import Summits.QuantumFields.GaugeBoot.Certificates.SparseReducedWindowBound
import Summits.QuantumFields.GaugeBoot.Certificates.KZL2rpD3b6LoRNA
import HarnessLib

/-!
# Aggregated equality row `KZL2rpD3b6LoRow` (gb_lean_emit_win 0.10.1)

HONEST FRAMING (cell `pub-gaugeboot`): certified bounds on lattice expectations at stated coupling,
gauge group, dimension and torus size; NOT a mass gap, NOT a continuum limit, NOT a string tension;
NOT Yang–Mills-summit-bearing (barriers `FixedCouplingUltralocality`, `PerturbativeInvisibility`).
AGGREGATED-EQUALITY FORM (lead A126 (2)(c)): the 1662 equality rows of `kzL2_D3_b6_min_rp_G2` (sha256 `46fb617266e78f177a47655001d6af941473ec7b8447c659acca62b1e609393d`)
enter the certificate `0e567802dc26adc2…` only through `Σ_e λ_e · row_e` (λ = the certificate's exact dyadic multipliers).
That row is `a_v = n_v / RD` (numerators `RN`, data parts; common denominator `RD`; 4028 non-zeros of 4188), right-hand side
`rhsN / RD`. INTERFACE (same shape as the kz-L2-H-3D modules `KZL2HD3b…Row`): `RW = [(rhs, [(0, a_0), (1, a_1), …, (4187, a_4187)])]`
(ALL columns, in order), `rowEQ 0`, `rhsQ 0`, `aggRow`, `aggRhs`, and the cast lemmas `aggRow_cast` / `aggRhs_cast` used by the
certificate module. The certificate theorem is sound for ANY row here (it is a hypothesis); its usefulness rests on the
lattice binding proving `Σ_v aggRow v · y_v = aggRhs` (lean2's aggregated loop-equation row + lean1's binding).
-/

namespace Summit.QuantumFields.GaugeBoot.Certificates.KZL2rpD3b6LoRow

noncomputable section

open Summit.QuantumFields.GaugeBoot.Certificates.Sparse

/-- All numerators `n_v`, `0 ≤ v < 4188` (data parts concatenated). -/
def RN : List ℤ := RNa

/-- The common denominator `D` of the aggregated row (50 bits). -/
def RD : ℕ := 791648371998720

/-- Numerator of the right-hand side `Σ_e λ_e rhs_e = rhsN / RD`. -/
def rhsN : ℤ := 0

set_option maxHeartbeats 0 in
/-- `RN` lists exactly 4188 numerators. -/
theorem RN_length : RN.length = 4188 := by
  decide +kernel

/-- `RD > 0`. -/
theorem RD_pos : 0 < RD := by decide

/-- The ONE aggregated row in the shared-row-table shape `[(rhs, [(v, a_v), …])]` (all columns, in order). -/
def RW : List (ℚ × List (ℕ × ℚ)) := [(((rhsN : ℤ) : ℚ) / (RD : ℚ), aggRowQ RN RD)]

/-- Equality row `e` (only `e = 0`), coefficient of `y_v`. -/
def rowEQ (e : Fin 1) (v : Fin 4188) : ℚ := sget (RW.getD e.val dRow₂).2 v.val

/-- Right-hand side of equality row `e`. -/
def rhsQ (e : Fin 1) : ℚ := (RW.getD e.val dRow₂).1

/-- The aggregated row `a_v = Σ_e λ_e row_e[v] = n_v / RD`. -/
def aggRow (v : Fin 4188) : ℚ := rowEQ 0 v

/-- Its right-hand side `Σ_e λ_e rhs_e = rhsN / RD`. -/
def aggRhs : ℚ := rhsQ 0

/-- `aggRow v = n_v / RD` over `ℝ`. -/
theorem aggRow_cast (v : Fin 4188) : ((aggRow v : ℚ) : ℝ) = ((RN.getD v.val 0 : ℤ) : ℝ) / (RD : ℝ) :=
  cast_sget_aggRowQ RN RD v.val

/-- `aggRhs = rhsN / RD` over `ℝ`. -/
theorem aggRhs_cast : ((aggRhs : ℚ) : ℝ) = ((rhsN : ℤ) : ℝ) / (RD : ℝ) := by
  show (((((rhsN : ℤ) : ℚ) / (RD : ℚ)) : ℚ) : ℝ) = _
  push_cast; rfl

end

end Summit.QuantumFields.GaugeBoot.Certificates.KZL2rpD3b6LoRow
import Literature.Computability.AlgebraicComplexity.InterfaceTensors
import HarnessLib

/-!
# Re-indexing the chunks and terms of an interface tensor, and splitting its parameter list
(Vassilevska Williams–Xu–Xu–Zhou 2024, Def. 4.1 and §6 "assume without loss of generality that we are
left with the first `s'` terms") — proved

Topic `Literature/Computability/AlgebraicComplexity`.  An interface tensor `𝒯_{τ,L,ε}` (Def. 4.1 of
Vassilevska Williams–Xu–Xu–Zhou, *New bounds for matrix multiplication: from alpha to omega*, SODA 2024,
arXiv:2307.07970) is `⊗_t T_{i_t,j_t,k_t}^{⊗n_t}[…]`: it does not depend on the order of the terms nor on
the position of the chunks.  §6 uses this twice: "we assume that we already used Thm. 6.1 to handle
terms with `i_t = 0`, `j_t = 0` or `k_t = 0`, and assume without loss of generality that we are left
with the first `s'` terms", and Def. 4.1's remark "the tensor product of two … interface tensors is also
a[n] … interface tensor, whose parameter list is the concatenation".  This file proves:

* `completeSplitOn_comp_equiv`, `mem_admissibleSeqs_reindex`, `interfaceTensor_reindex` — **along a
  bijection `φ` of chunks and `ψ` of terms with `τ ∘ φ = ψ ∘ τ'`, `𝒯_{τ',L∘ψ,ε}(x∘φ, y∘φ, z∘φ) =
  𝒯_{τ,L,ε}(x,y,z)`**, whence restrictions both ways (`tensorRestrictsTo_interfaceTensor_reindex`,
  `…_reindex'`: the two tensors are isomorphic);
* `splitTermEquiv`, `splitChunkEquiv`, `splitTermMapIn/Out`, `splitListIn/Out` — for a decidable
  predicate `P` on terms, the re-indexing that lists the `P`-terms (and their chunks) first;
* `vxxz2024_interfaceTensor_split` — **`𝒯_{τ,L,ε} ≅ 𝒯_{τ_P ⧺ τ_{¬P}, L_P ⧺ L_{¬P}, ε}`** and, with the
  landed concatenation isomorphism, **`𝒯_{τ,L,ε} ≅ 𝒯_{τ_P,L_P,ε} ⊗ 𝒯_{τ_{¬P},L_{¬P},ε}`**
  (`vxxz2024_interfaceTensor_split_kronecker`) — e.g. `P t = (i_t = 0 ∨ j_t = 0 ∨ k_t = 0)` separates
  the matrix multiplication terms (Thm. 6.1) from the terms of Prop. 6.2 / Thm. 6.3.

Everything is proved; the definitions are the four re-indexing maps; no named facts.

## References

* V. Vassilevska Williams, Y. Xu, Z. Xu, R. Zhou, *New bounds for matrix multiplication: from alpha
  to omega*, SODA 2024, arXiv:2307.07970 (held: `paper:arxiv-2307.07970`), Def. 4.1 (and the remark
  after it), §6 (second paragraph after Thm. 6.1). [VassilevskaWilliamsXuXuZhou2024]
-/

noncomputable section

open scoped BigOperators
open Finset

namespace Literature.Computability.AlgebraicComplexity

open Literature.Barriers.MatrixMultiplication (bigCwTensor)

universe u

/-! ## Re-indexing chunks and terms -/

section Reindex

variable {c n n' s s' : ℕ}

/-- Complete split distributions are invariant under a bijective re-indexing of the positions. [cite: VassilevskaWilliamsXuXuZhou2024, Def. 3.5] -/
theorem completeSplitOn_comp_equiv (I : Fin n → Fin c → Fin 3) (φ : Fin n' ≃ Fin n) (S : Finset (Fin n)) :
    completeSplitOn (fun u' => I (φ u')) (S.map φ.symm.toEmbedding) = completeSplitOn I S := by
  funext σ
  have h1 : ((S.map φ.symm.toEmbedding).filter fun u' => I (φ u') = σ) = (S.filter fun u => I u = σ).map φ.symm.toEmbedding := by
    ext u'
    simp only [mem_filter, mem_map_equiv, Equiv.symm_symm]
  simp only [completeSplitOn, h1, card_map]

variable (τ : Fin n → Fin s) (τ' : Fin n' → Fin s') (φ : Fin n' ≃ Fin n) (ψ : Fin s' ≃ Fin s)

/-- The fibres of the re-indexed term map are the re-indexed fibres. [folklore] -/
theorem termFibre_reindex (hτ : ∀ u', τ (φ u') = ψ (τ' u')) (t' : Fin s') :
    (univ.filter fun u' => τ' u' = t') = (univ.filter fun u => τ u = ψ t').map φ.symm.toEmbedding := by
  ext u'
  simp only [mem_filter, mem_univ, true_and, mem_map_equiv, Equiv.symm_symm, hτ u', ψ.injective.eq_iff]

/-- **Admissibility is invariant under re-indexing** chunks (`φ`) and terms (`ψ`, with the degrees and
distributions transported). [cite: VassilevskaWilliamsXuXuZhou2024, Def. 4.1] -/
theorem mem_admissibleSeqs_reindex (hτ : ∀ u', τ (φ u') = ψ (τ' u')) (deg : Fin s → ℕ) (γ : Fin s → (Fin c → Fin 3) → ℝ)
    (ε : ℝ) (I : Fin n → Fin c → Fin 3) :
    (fun u' => I (φ u')) ∈ admissibleSeqs τ' (fun t' => deg (ψ t')) (fun t' => γ (ψ t')) ε ↔ I ∈ admissibleSeqs τ deg γ ε := by
  rw [mem_admissibleSeqs, mem_admissibleSeqs]
  refine and_congr ?_ ?_
  · constructor
    · intro h u
      have := h (φ.symm u)
      rw [Equiv.apply_symm_apply, ← hτ, Equiv.apply_symm_apply] at this
      exact this
    · intro h u'
      rw [← hτ u']
      exact h (φ u')
  · have key : ∀ t', ((univ.filter fun u' => τ' u' = t').Nonempty →
          SplitConsistentOn ε (γ (ψ t')) (fun u' => I (φ u')) (univ.filter fun u' => τ' u' = t')) ↔
        ((univ.filter fun u => τ u = ψ t').Nonempty → SplitConsistentOn ε (γ (ψ t')) I (univ.filter fun u => τ u = ψ t')) := by
      intro t'
      rw [termFibre_reindex τ τ' φ ψ hτ t', map_nonempty]
      unfold SplitConsistentOn
      simp only [completeSplitOn_comp_equiv]
    constructor
    · intro h t hne
      have ht := (key (ψ.symm t)).1 (h (ψ.symm t))
      rw [Equiv.apply_symm_apply] at ht
      exact ht hne
    · intro h t'
      exact (key t').2 (h (ψ t'))

variable (K : Type u) [CommSemiring K] (q : ℕ)

/-- **`𝒯_{τ', L∘ψ, ε}(x∘φ, y∘φ, z∘φ) = 𝒯_{τ,L,ε}(x, y, z)`**: an interface tensor does not depend on the
order of its terms nor on the positions of the chunks. [cite: VassilevskaWilliamsXuXuZhou2024, Def. 4.1] -/
theorem interfaceTensor_reindex (hτ : ∀ u', τ (φ u') = ψ (τ' u')) (L : Fin s → InterfaceTerm c) (ε : ℝ)
    (x y z : Fin n → Fin c → Fin (q + 2)) :
    interfaceTensor K q τ' (fun t' => L (ψ t')) ε (fun u' => x (φ u')) (fun u' => y (φ u')) (fun u' => z (φ u')) =
      interfaceTensor K q τ L ε x y z := by
  have hX : levelSeq (fun u' => x (φ u')) ∈ levelBlocksX τ' (fun t' => L (ψ t')) ε ↔ levelSeq x ∈ levelBlocksX τ L ε :=
    mem_admissibleSeqs_reindex τ τ' φ ψ hτ (fun t => (L t).i) (fun t => (L t).γX) ε (levelSeq x)
  have hY : levelSeq (fun u' => y (φ u')) ∈ levelBlocksY τ' (fun t' => L (ψ t')) ε ↔ levelSeq y ∈ levelBlocksY τ L ε :=
    mem_admissibleSeqs_reindex τ τ' φ ψ hτ (fun t => (L t).j) (fun t => (L t).γY) ε (levelSeq y)
  have hZ : levelSeq (fun u' => z (φ u')) ∈ levelBlocksZ τ' (fun t' => L (ψ t')) ε ↔ levelSeq z ∈ levelBlocksZ τ L ε :=
    mem_admissibleSeqs_reindex τ τ' φ ψ hτ (fun t => (L t).k) (fun t => (L t).γZ) ε (levelSeq z)
  rw [interfaceTensor_apply, interfaceTensor_apply]
  simp only [hX, hY, hZ]
  split_ifs
  · exact Fintype.prod_equiv φ _ _ fun u' => rfl
  · rfl

/-- **`𝒯_{τ,L,ε} ≥ 𝒯_{τ',L∘ψ,ε}`** (re-indexing). [cite: VassilevskaWilliamsXuXuZhou2024, Def. 4.1] -/
theorem tensorRestrictsTo_interfaceTensor_reindex (hτ : ∀ u', τ (φ u') = ψ (τ' u')) (L : Fin s → InterfaceTerm c) (ε : ℝ) :
    TensorRestrictsTo (interfaceTensor K q τ L ε) (interfaceTensor K q τ' (fun t' => L (ψ t')) ε) := by
  have key : interfaceTensor K q τ' (fun t' => L (ψ t')) ε = fun x' y' z' =>
      interfaceTensor K q τ L ε (fun u => x' (φ.symm u)) (fun u => y' (φ.symm u)) (fun u => z' (φ.symm u)) := by
    funext x' y' z'
    rw [← interfaceTensor_reindex τ τ' φ ψ K q hτ L ε]
    simp only [Equiv.symm_apply_apply]
  rw [key]
  exact TensorRestrictsTo.comap _ _ _ _

/-- **`𝒯_{τ',L∘ψ,ε} ≥ 𝒯_{τ,L,ε}`** (re-indexing back): the two are isomorphic. [cite: VassilevskaWilliamsXuXuZhou2024, Def. 4.1] -/
theorem tensorRestrictsTo_interfaceTensor_reindex' (hτ : ∀ u', τ (φ u') = ψ (τ' u')) (L : Fin s → InterfaceTerm c) (ε : ℝ) :
    TensorRestrictsTo (interfaceTensor K q τ' (fun t' => L (ψ t')) ε) (interfaceTensor K q τ L ε) := by
  have key : interfaceTensor K q τ L ε = fun x y z =>
      interfaceTensor K q τ' (fun t' => L (ψ t')) ε (fun u' => x (φ u')) (fun u' => y (φ u')) (fun u' => z (φ u')) := by
    funext x y z
    rw [interfaceTensor_reindex τ τ' φ ψ K q hτ L ε]
  rw [key]
  exact TensorRestrictsTo.comap _ _ _ _

end Reindex

/-! ## Listing the terms with a property first -/

section Split

variable {c n s : ℕ} (τ : Fin n → Fin s) (P : Fin s → Prop) [DecidablePred P]

/-- The term re-indexing listing the `P`-terms first: `Fin (#P + #¬P) ≃ Fin s`. [folklore] -/
def splitTermEquiv : Fin (Fintype.card {t // P t} + Fintype.card {t // ¬ P t}) ≃ Fin s :=
  finSumFinEquiv.symm.trans
    (((Fintype.equivFin {t // P t}).symm.sumCongr (Fintype.equivFin {t // ¬ P t}).symm).trans (Equiv.sumCompl P))

/-- The chunk re-indexing listing the chunks of the `P`-terms first. [folklore] -/
def splitChunkEquiv : Fin (Fintype.card {u // P (τ u)} + Fintype.card {u // ¬ P (τ u)}) ≃ Fin n :=
  finSumFinEquiv.symm.trans
    (((Fintype.equivFin {u // P (τ u)}).symm.sumCongr (Fintype.equivFin {u // ¬ P (τ u)}).symm).trans
      (Equiv.sumCompl fun u => P (τ u)))

/-- The term re-indexing on the first summand. [folklore] -/
@[simp] theorem splitTermEquiv_castAdd (a : Fin (Fintype.card {t // P t})) :
    splitTermEquiv P (Fin.castAdd _ a) = ((Fintype.equivFin {t // P t}).symm a).1 := by
  simp [splitTermEquiv]

/-- The term re-indexing on the second summand. [folklore] -/
@[simp] theorem splitTermEquiv_natAdd (b : Fin (Fintype.card {t // ¬ P t})) :
    splitTermEquiv P (Fin.natAdd _ b) = ((Fintype.equivFin {t // ¬ P t}).symm b).1 := by
  simp [splitTermEquiv]

/-- The chunk re-indexing on the first summand. [folklore] -/
@[simp] theorem splitChunkEquiv_castAdd (a : Fin (Fintype.card {u // P (τ u)})) :
    splitChunkEquiv τ P (Fin.castAdd _ a) = ((Fintype.equivFin {u // P (τ u)}).symm a).1 := by
  simp [splitChunkEquiv]

/-- The chunk re-indexing on the second summand. [folklore] -/
@[simp] theorem splitChunkEquiv_natAdd (b : Fin (Fintype.card {u // ¬ P (τ u)})) :
    splitChunkEquiv τ P (Fin.natAdd _ b) = ((Fintype.equivFin {u // ¬ P (τ u)}).symm b).1 := by
  simp [splitChunkEquiv]

/-- The term map of the chunks of the `P`-terms. [folklore] -/
def splitTermMapIn : Fin (Fintype.card {u // P (τ u)}) → Fin (Fintype.card {t // P t}) := fun a =>
  Fintype.equivFin {t // P t} ⟨τ ((Fintype.equivFin {u // P (τ u)}).symm a).1, ((Fintype.equivFin {u // P (τ u)}).symm a).2⟩

/-- The term map of the chunks of the other terms. [folklore] -/
def splitTermMapOut : Fin (Fintype.card {u // ¬ P (τ u)}) → Fin (Fintype.card {t // ¬ P t}) := fun b =>
  Fintype.equivFin {t // ¬ P t} ⟨τ ((Fintype.equivFin {u // ¬ P (τ u)}).symm b).1, ((Fintype.equivFin {u // ¬ P (τ u)}).symm b).2⟩

variable (L : Fin s → InterfaceTerm c)

/-- The parameter list of the `P`-terms. [folklore] -/
def splitListIn : Fin (Fintype.card {t // P t}) → InterfaceTerm c := fun a => L ((Fintype.equivFin {t // P t}).symm a).1

/-- The parameter list of the other terms. [folklore] -/
def splitListOut : Fin (Fintype.card {t // ¬ P t}) → InterfaceTerm c := fun b => L ((Fintype.equivFin {t // ¬ P t}).symm b).1

/-- The re-indexed term map is the concatenation of the two term maps. [folklore] -/
theorem splitChunkEquiv_compat (u' : Fin (Fintype.card {u // P (τ u)} + Fintype.card {u // ¬ P (τ u)})) :
    τ (splitChunkEquiv τ P u') = splitTermEquiv P (concatTermMap (splitTermMapIn τ P) (splitTermMapOut τ P) u') := by
  refine Fin.addCases (fun a => ?_) (fun b => ?_) u'
  · rw [splitChunkEquiv_castAdd, concatTermMap_castAdd, splitTermEquiv_castAdd, splitTermMapIn, Equiv.symm_apply_apply]
  · rw [splitChunkEquiv_natAdd, concatTermMap_natAdd, splitTermEquiv_natAdd, splitTermMapOut, Equiv.symm_apply_apply]

/-- The re-indexed parameter list is the concatenation of the two lists. [folklore] -/
theorem splitList_eq : (fun t' => L (splitTermEquiv P t')) = Fin.append (splitListIn P L) (splitListOut P L) := by
  funext t'
  refine Fin.addCases (fun a => ?_) (fun b => ?_) t'
  · rw [Fin.append_left, splitTermEquiv_castAdd]; rfl
  · rw [Fin.append_right, splitTermEquiv_natAdd]; rfl

variable (K : Type u) [CommSemiring K] (q : ℕ)

/-- **`𝒯_{τ,L,ε} ≅ 𝒯_{τ_P ⧺ τ_{¬P}, L_P ⧺ L_{¬P}, ε}`**: the terms with property `P` may be listed first
("assume without loss of generality that we are left with the first `s'` terms"). [cite: VassilevskaWilliamsXuXuZhou2024, §6 (paragraph after Thm. 6.1) and Def. 4.1] -/
theorem vxxz2024_interfaceTensor_split (ε : ℝ) :
    TensorRestrictsTo (interfaceTensor K q τ L ε)
        (interfaceTensor K q (concatTermMap (splitTermMapIn τ P) (splitTermMapOut τ P)) (Fin.append (splitListIn P L) (splitListOut P L)) ε) ∧
      TensorRestrictsTo
        (interfaceTensor K q (concatTermMap (splitTermMapIn τ P) (splitTermMapOut τ P)) (Fin.append (splitListIn P L) (splitListOut P L)) ε)
        (interfaceTensor K q τ L ε) := by
  rw [← splitList_eq P L]
  exact ⟨tensorRestrictsTo_interfaceTensor_reindex τ _ (splitChunkEquiv τ P) (splitTermEquiv P) K q (splitChunkEquiv_compat τ P) L ε,
    tensorRestrictsTo_interfaceTensor_reindex' τ _ (splitChunkEquiv τ P) (splitTermEquiv P) K q (splitChunkEquiv_compat τ P) L ε⟩

/-- **`𝒯_{τ,L,ε} ≅ 𝒯_{τ_P,L_P,ε} ⊗ 𝒯_{τ_{¬P},L_{¬P},ε}`** — the interface tensor is the tensor product of
the interface tensor of its `P`-terms and that of its other terms. [cite: VassilevskaWilliamsXuXuZhou2024, Def. 4.1 (remark: concatenation of parameter lists) and §6] -/
theorem vxxz2024_interfaceTensor_split_kronecker (ε : ℝ) :
    TensorRestrictsTo (interfaceTensor K q τ L ε)
        (kroneckerTensor (interfaceTensor K q (splitTermMapIn τ P) (splitListIn P L) ε)
          (interfaceTensor K q (splitTermMapOut τ P) (splitListOut P L) ε)) ∧
      TensorRestrictsTo
        (kroneckerTensor (interfaceTensor K q (splitTermMapIn τ P) (splitListIn P L) ε)
          (interfaceTensor K q (splitTermMapOut τ P) (splitListOut P L) ε))
        (interfaceTensor K q τ L ε) := by
  obtain ⟨h₁, h₂⟩ := vxxz2024_interfaceTensor_split τ P L K q ε
  exact ⟨h₁.trans (tensorRestrictsTo_interfaceTensor_concat_kronecker K q _ _ _ _ ε),
    (tensorRestrictsTo_kronecker_interfaceTensor_concat K q _ _ _ _ ε).trans h₂⟩

end Split

end Literature.Computability.AlgebraicComplexity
★ ★ ★ ★ ★
▸ WHAT IS REQUIRED
Return the span of lines in the data above that opens at the line with "NOT Yang–Mills-summit-bearing (barriers" and closes at the line with "def RD : ℕ := 791648371998720", exactly, ends included, nothing else.

▸ RESULT OF THIS EXERCISE
NOT Yang–Mills-summit-bearing (barriers `FixedCouplingUltralocality`, `PerturbativeInvisibility`).
AGGREGATED-EQUALITY FORM (lead A126 (2)(c)): the 1662 equality rows of `kzL2_D3_b6_min_rp_G2` (sha256 `46fb617266e78f177a47655001d6af941473ec7b8447c659acca62b1e609393d`)
enter the certificate `0e567802dc26adc2…` only through `Σ_e λ_e · row_e` (λ = the certificate's exact dyadic multipliers).
That row is `a_v = n_v / RD` (numerators `RN`, data parts; common denominator `RD`; 4028 non-zeros of 4188), right-hand side
`rhsN / RD`. INTERFACE (same shape as the kz-L2-H-3D modules `KZL2HD3b…Row`): `RW = [(rhs, [(0, a_0), (1, a_1), …, (4187, a_4187)])]`
(ALL columns, in order), `rowEQ 0`, `rhsQ 0`, `aggRow`, `aggRhs`, and the cast lemmas `aggRow_cast` / `aggRhs_cast` used by the
certificate module. The certificate theorem is sound for ANY row here (it is a hypothesis); its usefulness rests on the
lattice binding proving `Σ_v aggRow v · y_v = aggRhs` (lean2's aggregated loop-equation row + lean1's binding).
-/

namespace Summit.QuantumFields.GaugeBoot.Certificates.KZL2rpD3b6LoRow

noncomputable section

open Summit.QuantumFields.GaugeBoot.Certificates.Sparse

/-- All numerators `n_v`, `0 ≤ v < 4188` (data parts concatenated). -/
def RN : List ℤ := RNa

/-- The common denominator `D` of the aggregated row (50 bits). -/
def RD : ℕ := 791648371998720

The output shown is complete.